Gen. Charles de Gaulle's trusted advisor, Jacques Foccart, was the architect of this neocolonial ruse. His methods were simple: install trusted African politicians, some with French nationality, as the heads of these 14 new states and maintain the firm, French grasp on their natural resources. It was a system that naturally bred corruption and instability -- and could hardly persist without massive abuses of human rights....

But no matter; Africa's new dictators could rest easy. Thanks to its almost 60,000 troops on the continent, the French Army could rush to their aid at a moment's notice -- and had already agreed to do so as part of defense agreements in which certain key clauses were kept secret. The French secret service was also poised to undertake, if necessary, the liquidation of the dictators' most formidable rivals. The list of African opposition figures who perished this way is dreadfully long.

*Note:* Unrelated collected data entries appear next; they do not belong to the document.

/-- Adding the equations of `F` and of `G` gives the equation of `F ∆ G` (shared ones cancel in
characteristic two). [Grigoriev 2001, §2] [folklore] -/
theorem famVec_symmDiff (g : ι → ParityVec) (F G : Finset ι) :
    famVec g (F ∆ G) = famVec g F + famVec g G := by
  unfold famVec
  have hF : ∑ i ∈ F, g i = ∑ i ∈ F \ G, g i + ∑ i ∈ F ∩ G, g i := by
    rw [← Finset.sum_union (Finset.disjoint_sdiff_inter F G), Finset.sdiff_union_inter]
  have hG : ∑ i ∈ G, g i = ∑ i ∈ G \ F, g i + ∑ i ∈ F ∩ G, g i := by
    rw [Finset.inter_comm, ← Finset.sum_union (Finset.disjoint_sdiff_inter G F),
      Finset.sdiff_union_inter]
  have hD : ∑ i ∈ F ∆ G, g i = ∑ i ∈ F \ G, g i + ∑ i ∈ G \ F, g i := by
    rw [symmDiff_def, Finset.sup_eq_union, Finset.sum_union disjoint_sdiff_sdiff]
  rw [hF, hG, hD]
  set A := ∑ i ∈ F \ G, g i
  set B := ∑ i ∈ G \ F, g i
  set C := ∑ i ∈ F ∩ G, g i
  calc A + B = A + B + (C + C) := by rw [ParityVec.add_self, add_zero]
    _ = A + C + (B + C) := by abel

/-- With `±1` right-hand sides, the sign of `F ∆ G` is the product of the signs. [Grigoriev 2001,
§2] [folklore] -/
theorem famSign_symmDiff (b : ι → ℝ) (hb : ∀ i, b i * b i = 1) (F G : Finset ι) :
    famSign b (F ∆ G) = famSign b F * famSign b G := by
  unfold famSign
  have hF : ∏ i ∈ F, b i = (∏ i ∈ F \ G, b i) * ∏ i ∈ F ∩ G, b i := by
    rw [← Finset.prod_union (Finset.disjoint_sdiff_inter F G), Finset.sdiff_union_inter]
  have hG : ∏ i ∈ G, b i = (∏ i ∈ G \ F, b i) * ∏ i ∈ F ∩ G, b i := by
    rw [Finset.inter_comm, ← Finset.prod_union (Finset.disjoint_sdiff_inter G F),
      Finset.sdiff_union_inter]
  have hD : ∏ i ∈ F ∆ G, b i = (∏ i ∈ F \ G, b i) * ∏ i ∈ G \ F, b i := by
    rw [symmDiff_def, Finset.sup_eq_union, Finset.prod_union disjoint_sdiff_sdiff]
  have hC : (∏ i ∈ F ∩ G, b i) * ∏ i ∈ F ∩ G, b i = 1 := by
    rw [← Finset.prod_mul_distrib]
    exact Finset.prod_eq_one fun i _ => hb i
  rw [hF, hG, hD]
  linear_combination -((∏ i ∈ F \ G, b i) * (∏ i ∈ G \ F, b i)) * hC
/-- **∃-FORM**: with the transport letter in ★ `exists_integral_frame_eq_smul`'s own shape per measure (`htransE : ∀ X h, ∃ c, ∀ Ψ, …`), there EXISTS a scalar `cA` (the chosen Haar
constants) with the `hAinf` letter of ★ p863921 (`choose`). [cite: Folland1995, §2.2] [cite: Tate1967, §3 Thm. 3.3.1] -/
theorem exists_cA_hAinf_of_frameTensor {φ : Type*} [Fintype {w : InfinitePlace L // w.IsComplex}]
    (I : skewMatrices ((IsCMField.complexConj L : L ≃ₐ[Fp L] L) : L →+* L) ((gramR L e dV hdV dW hdW).map (algebraMap (Fp L) L)) → HA L e dV hdV dW hdW → Finset φ)
    (Tinf : Finset (InfinitePlace L)) (hall : ∀ w : InfinitePlace L, w ∈ Tinf)
    (A : skewMatrices ((IsCMField.complexConj L : L ≃ₐ[Fp L] L) : L →+* L) ((gramR L e dV hdV dW hdW).map (algebraMap (Fp L) L)) → φ → ℂ → HA L e dV hdV dW hdW → ℂ)
    {Ω : Type*} [MeasurableSpace Ω]
    (ν : skewMatrices ((IsCMField.complexConj L : L ≃ₐ[Fp L] L) : L →+* L) ((gramR L e dV hdV dW hdW).map (algebraMap (Fp L) L)) → HA L e dV hdV dW hdW → Measure Ω)
    (F : skewMatrices ((IsCMField.complexConj L : L ≃ₐ[Fp L] L) : L →+* L) ((gramR L e dV hdV dW hdW).map (algebraMap (Fp L) L)) → φ → ℂ → HA L e dV hdV dW hdW → Ω → ℂ)
    (hAint : ∀ X : skewMatrices ((IsCMField.complexConj L : L ≃ₐ[Fp L] L) : L →+* L) ((gramR L e dV hdV dW hdW).map (algebraMap (Fp L) L)),
      (X : Matrix (Fin n) (Fin n) L) ≠ 0 → (X : Matrix (Fin n) (Fin n) L).det = 0 → ∀ (h : HA L e dV hdV dW hdW), ∀ i ∈ I X h, ∀ s : ℂ, 1 < s.re →
        A X i s h = ∫ u, F X i s h u ∂(ν X h))
    {Mfr R : Type*} [MeasureSpace R] [SigmaFinite (volume : Measure R)]
    (Fr : Ω → {w : InfinitePlace L // w.IsComplex} → Mfr) (nfr : {w : InfinitePlace L // w.IsComplex} → R → Mfr)
    (htransE : ∀ (X : skewMatrices ((IsCMField.complexConj L : L ≃ₐ[Fp L] L) : L →+* L) ((gramR L e dV hdV dW hdW).map (algebraMap (Fp L) L))) (h : HA L e dV hdV dW hdW),
      ∃ c : ℝ≥0, ∀ Ψ : ({w : InfinitePlace L // w.IsComplex} → Mfr) → ℂ,
        ∫ u, Ψ (Fr u) ∂(ν X h) = c • ∫ r : {w : InfinitePlace L // w.IsComplex} → R, Ψ (fun w => nfr w (r w)))
    (Ψloc : skewMatrices ((IsCMField.complexConj L : L ≃ₐ[Fp L] L) : L →+* L) ((gramR L e dV hdV dW hdW).map (algebraMap (Fp L) L)) → φ →
      {w : InfinitePlace L // w.IsComplex} → ℂ → HA L e dV hdV dW hdW → Mfr → ℂ)
    (hpure : ∀ X : skewMatrices ((IsCMField.complexConj L : L ≃ₐ[Fp L] L) : L →+* L) ((gramR L e dV hdV dW hdW).map (algebraMap (Fp L) L)),
      (X : Matrix (Fin n) (Fin n) L) ≠ 0 → (X : Matrix (Fin n) (Fin n) L).det = 0 → ∀ (h : HA L e dV hdV dW hdW), ∀ i ∈ I X h, ∀ (s : ℂ) (u : Ω),
        F X i s h u = ∏ w, Ψloc X i w s h (Fr u w))
    (Aloc : skewMatrices ((IsCMField.complexConj L : L ≃ₐ[Fp L] L) : L →+* L) ((gramR L e dV hdV dW hdW).map (algebraMap (Fp L) L)) → φ → InfinitePlace L → ℂ →
      HA L e dV hdV dW hdW → ℂ)
    (hAloc : ∀ X : skewMatrices ((IsCMField.complexConj L : L ≃ₐ[Fp L] L) : L →+* L) ((gramR L e dV hdV dW hdW).map (algebraMap (Fp L) L)),
      (X : Matrix (Fin n) (Fin n) L) ≠ 0 → (X : Matrix (Fin n) (Fin n) L).det = 0 → ∀ (h : HA L e dV hdV dW hdW), ∀ i ∈ I X h, ∀ (w : InfinitePlace L) (s : ℂ), 1 < s.re →
        Aloc X i w s h = ∫ ρ : R, Ψloc X i ⟨w, IsTotallyComplex.isComplex w⟩ s h (nfr ⟨w, IsTotallyComplex.isComplex w⟩ ρ)) :
    ∃ cA : skewMatrices ((IsCMField.complexConj L : L ≃ₐ[Fp L] L) : L →+* L) ((gramR L e dV hdV dW hdW).map (algebraMap (Fp L) L)) → HA L e dV hdV dW hdW → φ → ℂ,
      ∀ X : skewMatrices ((IsCMField.complexConj L : L ≃ₐ[Fp L] L) : L →+* L) ((gramR L e dV hdV dW hdW).map (algebraMap (Fp L) L)),
        (X : Matrix (Fin n) (Fin n) L) ≠ 0 → (X : Matrix (Fin n) (Fin n) L).det = 0 → ∀ (h : HA L e dV hdV dW hdW), ∀ i ∈ I X h,
          ∀ s : ℂ, 1 < s.re → A X i s h = cA X h i * ∏ w ∈ Tinf, Aloc X i w s h := by
  choose c hc using htransE
  exact ⟨fun X h _ => ((c X h : ℝ) : ℂ), hAinf_of_frameTensor L e dV hdV dW hdW I Tinf hall A ν F hAint Fr nfr c hc Ψloc hpure Aloc hAloc⟩

end Frame

end Summit.HodgeConjecture.HodgeConjecture.Cruxes.HLiu418.K2LiuIncoherentRankOneArchPlaceTensor

end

In truth, the greatest fault of the French model was not that it existed in the first place, but that it so unabashedly survived the Cold War. At the time, when Moscow and Washington were behaving even more savagely in their respective spheres of influence, Paris's meddling in Africa seemed relatively benign. But today, it would be unimaginable to see the British prime minister interfering in the succession of the Ghanaian or Kenyan heads of state. And Sarkozy? He did exactly that last year when Ali Bongo emerged victorious in Gabon's disputed presidential election -- with the endorsement of the French president to succeed his father. No wonder: Bongo senior was himself installed by de Gaulle back in 1967. Jacques Chirac similarly backed the son of Togo's Gen. Gnassingbé Eyadéma in 2005.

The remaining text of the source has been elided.